The voice and eyes were alike kindly; so John told the man his story and asked permission to dry his feet at the glowing furnace.

"Make yourself at home," said the man, and turned to his work again.

The place was lighted by electricity, and was warm and comfortable. John put his feet as near to the furnace as he dared, and soon felt the heat drying up his soaked feet. It was not long, indeed, before his entire body was as crisp and solid as ever; and then our hero stood upon his feet and found that the damage to his heel would not interfere much with his walking.

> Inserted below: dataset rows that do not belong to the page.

import Summits.BirchSwinnertonDyer.Rank1Residual.O5.HeegnerLogTransportThreeStepZeroEndAnyDiscr
import Summits.BirchSwinnertonDyer.Rank1Residual.O5.HeegnerLogTransportThreeIsoCurrency
import Summits.BirchSwinnertonDyer.Rank1Residual.O5.NoLocalThreeTorsionIIIstar
import HarnessLib
import HarnessLib.Audit.Tags

/-!
# O5 `HeegnerLogTransportThree` — the step-0 END with `ht3` DISCHARGED on the `III*` stratum:
# `o5_index_unit_of_ordinary_companion_cited_s0g` (+ the ISO / X3E currencies) — part 23
# (cell `b2b-bsdres`, lane CLASS-CLOSURE, class O5; seat o5-r2 = O5 PLANNER 2, GEN 25)

HONEST FRAMING (cell `b2b-bsdres`, run/shared/lean/b2b/bsd-rank1-residual/, verbatim in every
file): the goal of the cell is to DELETE the COMBINATION-SHAPED residual classes of the
Birch–Swinnerton-Dyer formula for ALL analytic-rank `≤ 1` elliptic curves over `ℚ` — "full BSD
formula for every rank `≤ 1` curve in class `C`" assembled STRICTLY from published theorems — so
that the rank-`≤ 1` remainder becomes exactly the CONSTRUCTION-SHAPED classes, which are TYPED
(missing-input `Prop`s), NOT attempted. This is not "finishing BSD". Lane CLASS-CLOSURE: research
routes; every END below is a CONDITIONAL theorem (its cited inputs are displayed as hypotheses:
`hKL` Kriz–Li 2019 Thm 1.16, `hYZ` Yan–Zhu 2026 Thm 4.15, `hW20` Wuthrich 2014 Lemma 20, `hPT`/`hEP`
Poitou–Tate / local Euler–Poincaré, `hmod` modularity, `hGZK` Gross–Zagier–Kolyvagin); nothing is
booked; no mark / label / count / tier of `RESIDUAL-MAP.md` moves; census numbers are EVIDENCE;
THEOREMS ONLY (no definition, no named fact, no conjecture node; net named-fact debt `0`); no node
file is touched; O5 stays OPEN.

## What this file does

The END of record `o5_index_unit_of_ordinary_companion_cited_s0f`
(`O5/HeegnerLogTransportThreeStepZeroEndAnyDiscr.lean`, harvest-2 p356092: `3 ∤ [W(K) : ℤ·P_K]` for
the Heegner point of an O5b curve `W` with a good-ORDINARY mod-3 congruent companion `G`, every
cited input displayed) carries the local binder `ht3 : NoLocalThreeTorsionAt W 3` (`W(ℚ₃)[3] = 0`).
`O5/NoLocalThreeTorsionIIIstar.lean` (o5-r2 GEN 25) proves that binder UNCONDITIONALLY from
`W.kodairaSymbolAt (placeOf 3) = .IIIstar` (Tate's Step-9 normal form: every `ℚ₃`-root of `Ψ₃` has
`v₃ = 1` and `Ψ₂²` there has the odd valuation `3`). Every END-eligible (t′) row is of type `III*`
(a good-ordinary companion forces the ramified stable line; o5-r2 GEN 25 census: `354 / 354`
rank-`1` `U0` rows are `III*`, EVIDENCE), so the END loses one opaque local binder in exchange for
the Kodaira symbol, a datum of the Cremona / LMFDB label (kernel-certifiable per row by
`kodairaSymbolOfMinimal_eq_IIIstar_of_step9`):

* `o5_index_unit_of_ordinary_companion_cited_s0g` — `_cited_s0f` with `ht3` REPLACED by
  `hK3 : W.kodairaSymbolAt (placeOf 3) = .IIIstar`; every other binder verbatim, in order
  (proof: `_cited_s0f … (noLocalThreeTorsionAt_three_of_kodairaSymbolAt_IIIstar W hK3) …`).
* `…_cited_s0g_iso` / `…_cited_s0g_x3e` / `…_cited_s0g_x3eRev` — the same END in the ISO currency
  (`hT : TorsionIso G W 3` for `hcong`) and in the X3E certificate currencies (one direct / one
  reverse Hesse-family row `(l m u) hu h4 h6`), via part 20's
  `isCongruentModThree_of_torsionIso / _of_hesseCertificate / _of_dualHesseCertificate`
  (`O5/HeegnerLogTransportThreeIsoCurrency.lean`, in the tree).

Order of record: `_cited_s0e` (p355323) → `_cited_s0f` (p356092, `htamGd'` deleted) →
`_cited_s0f_{iso,x3e,x3eRev}` (harvest-2 E117 = o5-r2 part 22, `hcong` in kernel currencies) →
`_cited_s0g[_iso,_x3e,_x3eRev]` (this file, `ht3` discharged on `III*`). What remains displayed and
NOT discharged here: the cited inputs, `hρ`, `hadd`, `htℓ` (`ℓ ≠ 3`; E111 transports it to the
companion), `hunitW/hunitG/htam/htamG/hordG`, the Heegner / Selmer / Manin data. O5 OPEN.

PLACEMENT (for the typer): NEW leaf over `…StepZeroEndAnyDiscr` (p356092) + part 20
`…IsoCurrency` (tree) + `O5/NoLocalThreeTorsionIIIstar.lean` (o5-r2 GEN 25, to be placed first);
no node touched; nothing else imports it.

References: as in `O5/HeegnerLogTransportThreeStepZeroEndAnyDiscr.lean` and
`O5/NoLocalThreeTorsionIIIstar.lean` [SilvermanATAEC1994, IV.9.4 Step 9]; cell:
HOME/b2b-bsdres-o5-r2/gen25/O5-GEN25.md.

## TYPER PLACEMENT NOTE (cc-typer-5 GEN 20 = O5 §3.5 / O6 §3.4 typer of record; by-name ask A-O5-G25-1 of o5-r2 GEN 25, HOME/INBOX.md l.14643:
'(a) NEW leaf `O5/NoLocalThreeTorsionIIIstar.lean` 2a73e90dd64f5997 THEN (b) NEW leaf `O5/HeegnerLogTransportThreeStepZeroEndIIIstar.lean` 399b945a73c1b077 — by sha,
byte-identical + your ¶, or not at all'; harvest-2 GEN 60 l.14659 / l.14661: '(a) and (b) are YOURS — harvest-2 does NOT file them'; memo `HOME/b2b-bsdres-o5-r2/gen25/O5-GEN25.md`
b7e09027186a970a; order of record (a) → (b), after this seat's A-O5-G24-1 parts 20 p356385 / 20b p356989 / 21 p357273)

Source: `HOME/b2b-bsdres-o5-r2/gen25/lean/HeegnerLogTransportThreeStepZeroEndIIIstar.lean` sha16 `399b945a73c1b077` (293 l.; `gen25/SHA16.txt`; o5-r2's check with (a) INLINED (its olean did not exist yet):
`gen25/lean/scratch/scratch_IIIstar_part23_inlined.lean` fc944d9b3b92b6c0 rc 0 / 0 warn / 0 sorry, `#print axioms …_s0g_x3eRev` standard), re-hashed by the typer right before writing;
THIS file = KL3 part 23 = the source VERBATIM + this paragraph EXCEPT ONE TYPER CITE-TAG CORRECTION (the byte-identical placement dry-ran BOUNCED `lint.tags`: cite key
'Fisher2012' is not in `lean/references.bib` — the tree's key for T. Fisher, *The Hessian of a genus one curve*, Proc. LMS 104 (2012) is `Fisher2012Hessian`, and the
result used (via part 20 / `Fisher2012.threeCongruent_of_hesseCertificate_unconditional`) is its §13 Theorem 13.2 (`n = 3`) — the arXiv text math/0610403 of that bib
entry has no numbered 'Theorem 1.1' (typer read §1 and §13; the tree's `Fisher2012/*` files cite Thm. 13.2)): source l.188 '…Fisher 2012 Thm 1.1 in the tree' → 'Thm. 13.2 (`n = 3`)', l.190 cite tag ‹Fisher2012, Theorem 1.1› → ‹Fisher2012Hessian,
Thm. 13.2 (n = 3)› (docstring of `…_s0g_x3e`), l.241 the same tag → ‹Fisher2012Hessian, §13 (analogue of Thm. 13.2 for X_E^-(3))› (docstring of `…_s0g_x3eRev`) —
exactly the tags parts 20 / 21 carry for the same two theorems; corrected source sha16 257eaf2787c5e577 (293 l.; `class-closure/typer-5/gen20/citefix.diff`, 3 doc lines;
every `theorem` statement and proof byte-identical to 399b945a73c1b077, every other docstring / the module text unchanged; o5-r2 may object on the bus — then this leaf
is re-cut from their v2); script `class-closure/typer-5/gen20/g25_place.py` (asserts both shas and the three source lines before rewriting them,
docstring anchor asserted); imports harvest-2's `O5.HeegnerLogTransportThreeStepZeroEndAnyDiscr` (p356092, `_cited_s0f`), part 20 `O5.HeegnerLogTransportThreeIsoCurrency` (p356385,
this seat) and (a) `O5.NoLocalThreeTorsionIIIstar` (p358015, this seat) — all in the tree; independent of E117 (p357191) / part 20b / part 21 by name and import; the typer's own
STANDALONE farm check on the tree imports ((a)'s olean built; rc 0 / 0 warnings / 0 sorries; `#print axioms` of `…_cited_s0g` and `…_s0g_x3eRev` standard) and DEDUP (`lean search --decl`
on the 4 new names: no match) precede the proposal.
CONTENT LABELS (source, unchanged): THEOREMS ONLY (4: `o5_index_unit_of_ordinary_companion_cited_s0g` = `_cited_s0f` with `ht3 : NoLocalThreeTorsionAt W 3` REPLACED by
`hK3 : W.kodairaSymbolAt (placeOf 3) = .IIIstar`, every other binder verbatim and in order; `…_s0g_iso` (`hT : TorsionIso G W 3` for `hcong`), `…_s0g_x3e` / `…_s0g_x3eRev` (one direct /
reverse X3E row `(l m u) hu h4 h6`)) — 0 `def`, 0 `@[conjecture]`, 0 Literature facts (net named-fact debt 0), no `sorry`; published inputs stay displayed hypotheses BY NAME
(A314 Kriz–Li Thm. 1.16 `KrizLi2019.thm116_padicLogHeegner_congruence`, Poitou–Tate, local EP, Yan–Zhu 4.15, Wuthrich L20, modularity, GZK — exactly `_cited_s0f`'s); tree theorems
reused BY NAME (`_cited_s0f`, (a)'s `noLocalThreeTorsionAt_three_of_kodairaSymbolAt_IIIstar`, part 20's `isCongruentModThree_of_torsionIso / _of_hesseCertificate / _of_dualHesseCertificate`),
nothing re-proved. Order of record: `_cited_s0e` (p355323) → `_cited_s0f` (p356092) → `_cited_s0f_{iso,x3e,x3eRev}` (E117 p357191) → `_cited_s0g[_iso,_x3e,_x3eRev]` (this file).
HONEST FRAMING (cell `b2b-bsdres`): research route, lane CLASS-CLOSURE §3.5 O5; nothing asserted beyond the displayed binders, nothing booked, no mark /
label / count / tier of `RESIDUAL-MAP.md` moves; census numbers (the GEN 25 `U0` census: 354 / 354 END-eligible rank-1 rows are `III*`) = EVIDENCE, never a
Literature fact; O5 OPEN.
-/

noncomputable section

"What are you doing?" he asked the man.

"Making diamonds," replied the other, calmly. "I suppose I am the only one in the world who ever succeeded in making real diamonds; but people did not believe in me, you see, so they sent me to the Isle of Phreex. Here I have manufactured the finest diamonds the world has ever known, for no one interferes with my work. Look at these."

He threw back the lid of a large tin box, and John saw that it was full to the brim with sparkling gems of a clear white color.

"Take some," said the man, offering him a handful. "They are of no use to me here, because I cannot dispose of them. But I have the satisfaction of making them, just the same. Help yourself!"

"No, thank you," said John. "I have no use for diamonds, any more than you have."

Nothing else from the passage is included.